- Work to be completed -
For this exercise, return exactly the lines of the material below that begin at the one with "sub_mulVec, dotProduct_sub] at h" and stop after the one with "shibaDownWord ε (![([]".

- Extracted records -
________

/-- **Spin symmetry of the hopping amplitude on singlets**: `S⁺ ψ = S⁻ ψ = 0` implies
`⟨ψ, c†_{x↑} c_{y↑} ψ⟩ = ⟨ψ, c†_{x↓} c_{y↓} ψ⟩` (the commutator `[c†_{x↑}c_{y↓}, S⁻]` has zero
expectation). [cite: EsslerEtAl2005, §2.2.5 eqs. (2.71)–(2.73)] -/
theorem expect_upHop_eq_downHop_of_singlet {ψ : Fock (Orb Λ)} (hP : spinPlus *ᵥ ψ = 0)
    (hM : spinMinus *ᵥ ψ = 0) (x y : Λ) :
    star ψ ⬝ᵥ ((creation (orb x 0) * annihilation (orb y 0)) *ᵥ ψ) =
      star ψ ⬝ᵥ ((creation (orb x 1) * annihilation (orb y 1)) *ᵥ ψ) := by
  have h := congrArg (fun A : Matrix (Finset (Orb Λ)) (Finset (Orb Λ)) ℂ => star ψ ⬝ᵥ (A *ᵥ ψ))
    (upDownHop_mul_spinMinus_sub x y)
  have h1 : star ψ ⬝ᵥ ((spinMinus * (creation (orb x 0) * annihilation (orb y 1))) *ᵥ ψ) = 0 := by
    rw [← mulVec_mulVec, spinMinus, dotProduct_mulVec, ← star_mulVec, hP, star_zero, zero_dotProduct]
  rw [sub_mulVec, dotProduct_sub, h1, sub_zero, ← mulVec_mulVec, hM, mulVec_zero, dotProduct_zero,
    sub_mulVec, dotProduct_sub] at h
  exact sub_eq_zero.1 h.symm

/-- The empty up-spin word is the identity. [cite: LiebPRL1989, proof of Theorem 2] -/
theorem upWord_nil' : upWord ([] : List (Λ × Λ)) = 1 := by simp [upWord]

/-- The empty Shiba-transformed down-spin word is the identity. [cite: LiebPRL1989, proof of Theorem 2] -/
theorem shibaDownWord_nil' (ε : Λ → ℂ) : shibaDownWord ε ([] : List (Λ × Λ)) = 1 := by
  simp [shibaDownWord]

/-- The one-letter up-spin word `W_↑[(x,y)] = c†_{x↑} c_{y↑}`. [cite: LiebPRL1989, proof of Theorem 2] -/
theorem upWord_pair' (x y : Λ) : upWord [(x, y)] = creation (orb x 0) * annihilation (orb y 0) := by
  simp [upWord]

/-- **The identity minor of a Lieb Gram block** (orbital-generic): if the `2 × 2` Gram block of `ψ` on the
words `[]`, `[(x, y)]` (Shiba sign `ε`) is positive semidefinite then `|⟨ψ, c†_{x↑} c_{y↑} ψ⟩|² ≤
Re (⟨ψ,ψ⟩ · ε_x ε_y ⟨ψ, S⁺_x S⁻_y ψ⟩)`. [cite: LiebPRL1989, proof of Theorem 2] [cite: Tian2004, §3] -/
theorem normSq_expect_upHop_le_of_liebGramMinor (ε : Λ → ℂ) (ψ : Fock (Orb Λ)) (x y : Λ)
    (hM : (Matrix.of fun a b : Fin 2 =>
      star ψ ⬝ᵥ ((upWord (![([] : List (Λ × Λ)), [(x, y)]] a) *
        shibaDownWord ε (![([] : List (Λ × Λ)), [(x, y)]] b)) *ᵥ ψ)).PosSemidef) :
    ‖star ψ ⬝ᵥ ((creation (orb x 0) * annihilation (orb y 0)) *ᵥ ψ)‖ ^ 2 ≤
      ((star ψ ⬝ᵥ ψ) * (ε x * ε y *
        (star ψ ⬝ᵥ ((fermionSpinPlus x * fermionSpinMinus y) *ᵥ ψ)))).re := by
  have h := normSq_le_re_mul_of_posSemidef hM
  simp only [Matrix.of_apply, Matrix.cons_val_zero, Matrix.cons_val_one] at h
  rw [upWord_pair_mul_shibaDownWord_pair, shibaDownWord_nil', upWord_nil', upWord_pair', mul_one,
    mul_one, one_mulVec, Matrix.smul_mulVec, dotProduct_smul, smul_eq_mul] at h
  exact h

end Singlet

/-! ## §2 The even square torus at half filling -/

section Torus

variable {L : ℕ} [NeZero L]

omit [NeZero L] in
/-- `|(ℤ/Lℤ)²| = L²`. [folklore] -/
private theorem card_fermionTorus_two'' : Fintype.card (FermionTorus 2 L) = L ^ 2 := by
  simp only [FermionTorus, Fintype.card_lex, Fintype.card_fun, Fintype.card_fin]

/-- THE half-filled ground state of the even torus is a spin singlet: `S⁺ ψ = S⁻ ψ = 0`
(Lieb's `S = 0` + `S² ψ = 0 ⇒ S^± ψ = 0`). [cite: LiebPRL1989, Theorem 2] -/
theorem hubbardTorus_spinPlus_spinMinus_mulVec_eq_zero (hL : Even L) {t U : ℝ} (ht : t ≠ 0)
    (hU : 0 < U) {ψ : Fock (Orb (FermionTorus 2 L))} (hN : IsNParticle (L ^ 2) ψ)
    (hHψ : hamiltonian (fermionTorusGraph 2 L) t U *ᵥ ψ =
      ((groundEnergyAt (fermionTorusGraph 2 L) t U (L ^ 2) : ℝ) : ℂ) • ψ) :
    spinPlus *ᵥ ψ = 0 ∧ spinMinus *ᵥ ψ = 0 := by
  obtain ⟨hG, hA, h2, -⟩ := LiebHalfFilled.hubbardTorus_lieb_hypotheses (L := L) hL
  have hcard := LiebHalfFilled.compl_card_eq_card_of_two_mul h2
  rw [← card_fermionTorus_two''] at hN hHψ
  have hmem : ψ ∈ (hamiltonian (fermionTorusGraph 2 L) t U).sectorGroundSpace
      (nParticleSubmodule (ι := Orb (FermionTorus 2 L)) (Fintype.card (FermionTorus 2 L))) :=
    (LiebHalfFilled.mem_groundSector_iff (fermionTorusGraph 2 L) t U _ ψ).2 ⟨hN, hHψ⟩
  have hS := (LiebHalfFilled.finrank_groundSector_eq_one hG _ hA hcard ht hU).2 ψ hmem
  obtain ⟨hP, hM, -⟩ := spin_mulVec_eq_zero_of_spinSq_mulVec_eq_zero hS
  exact ⟨hP, hM⟩

/-- **The identity minor of Lieb's Gram block.** For THE half-filled ground state `ψ` of the even
torus (`t ≠ 0`, `U > 0`) and all sites `x, y`:
`|⟨ψ, c†_{x↑} c_{y↑} ψ⟩|² ≤ Re (⟨ψ,ψ⟩ · ε_x ε_y ⟨ψ, S⁺_x S⁻_y ψ⟩)` — the `2 × 2` minor of
`hubbardTorus_liebGram_posSemidef` on the words `[]`, `[(x, y)]`, through the orbital-generic
`normSq_expect_upHop_le_of_liebGramMinor`. [cite: LiebPRL1989, proof of Theorem 2] [cite: Tian2004, §3] -/
theorem hubbardTorus_normSq_expect_upHop_le (hL : Even L) {t U : ℝ} (ht : t ≠ 0) (hU : 0 < U)
    {ψ : Fock (Orb (FermionTorus 2 L))} (hN : IsNParticle (L ^ 2) ψ)
    (hHψ : hamiltonian (fermionTorusGraph 2 L) t U *ᵥ ψ =
      ((groundEnergyAt (fermionTorusGraph 2 L) t U (L ^ 2) : ℝ) : ℂ) • ψ) (x y : FermionTorus 2 L) :
    ‖star ψ ⬝ᵥ ((creation (orb x 0) * annihilation (orb y 0)) *ᵥ ψ)‖ ^ 2 ≤
      ((star ψ ⬝ᵥ ψ) * (torusSign x * torusSign y *
        (star ψ ⬝ᵥ ((fermionSpinPlus x * fermionSpinMinus y) *ᵥ ψ)))).re :=
  normSq_expect_upHop_le_of_liebGramMinor torusSign ψ x y
    (hubbardTorus_liebGram_posSemidef hL ht hU hN hHψ
      ![([] : List (FermionTorus 2 L × FermionTorus 2 L)), [(x, y)]])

________

- Result for this exercise -
    sub_mulVec, dotProduct_sub] at h
  exact sub_eq_zero.1 h.symm

/-- The empty up-spin word is the identity. [cite: LiebPRL1989, proof of Theorem 2] -/
theorem upWord_nil' : upWord ([] : List (Λ × Λ)) = 1 := by simp [upWord]

/-- The empty Shiba-transformed down-spin word is the identity. [cite: LiebPRL1989, proof of Theorem 2] -/
theorem shibaDownWord_nil' (ε : Λ → ℂ) : shibaDownWord ε ([] : List (Λ × Λ)) = 1 := by
  simp [shibaDownWord]

/-- The one-letter up-spin word `W_↑[(x,y)] = c†_{x↑} c_{y↑}`. [cite: LiebPRL1989, proof of Theorem 2] -/
theorem upWord_pair' (x y : Λ) : upWord [(x, y)] = creation (orb x 0) * annihilation (orb y 0) := by
  simp [upWord]

/-- **The identity minor of a Lieb Gram block** (orbital-generic): if the `2 × 2` Gram block of `ψ` on the
words `[]`, `[(x, y)]` (Shiba sign `ε`) is positive semidefinite then `|⟨ψ, c†_{x↑} c_{y↑} ψ⟩|² ≤
Re (⟨ψ,ψ⟩ · ε_x ε_y ⟨ψ, S⁺_x S⁻_y ψ⟩)`. [cite: LiebPRL1989, proof of Theorem 2] [cite: Tian2004, §3] -/
theorem normSq_expect_upHop_le_of_liebGramMinor (ε : Λ → ℂ) (ψ : Fock (Orb Λ)) (x y : Λ)
    (hM : (Matrix.of fun a b : Fin 2 =>
      star ψ ⬝ᵥ ((upWord (![([] : List (Λ × Λ)), [(x, y)]] a) *
        shibaDownWord ε (![([] : List (Λ × Λ)), [(x, y)]] b)) *ᵥ ψ)).PosSemidef) :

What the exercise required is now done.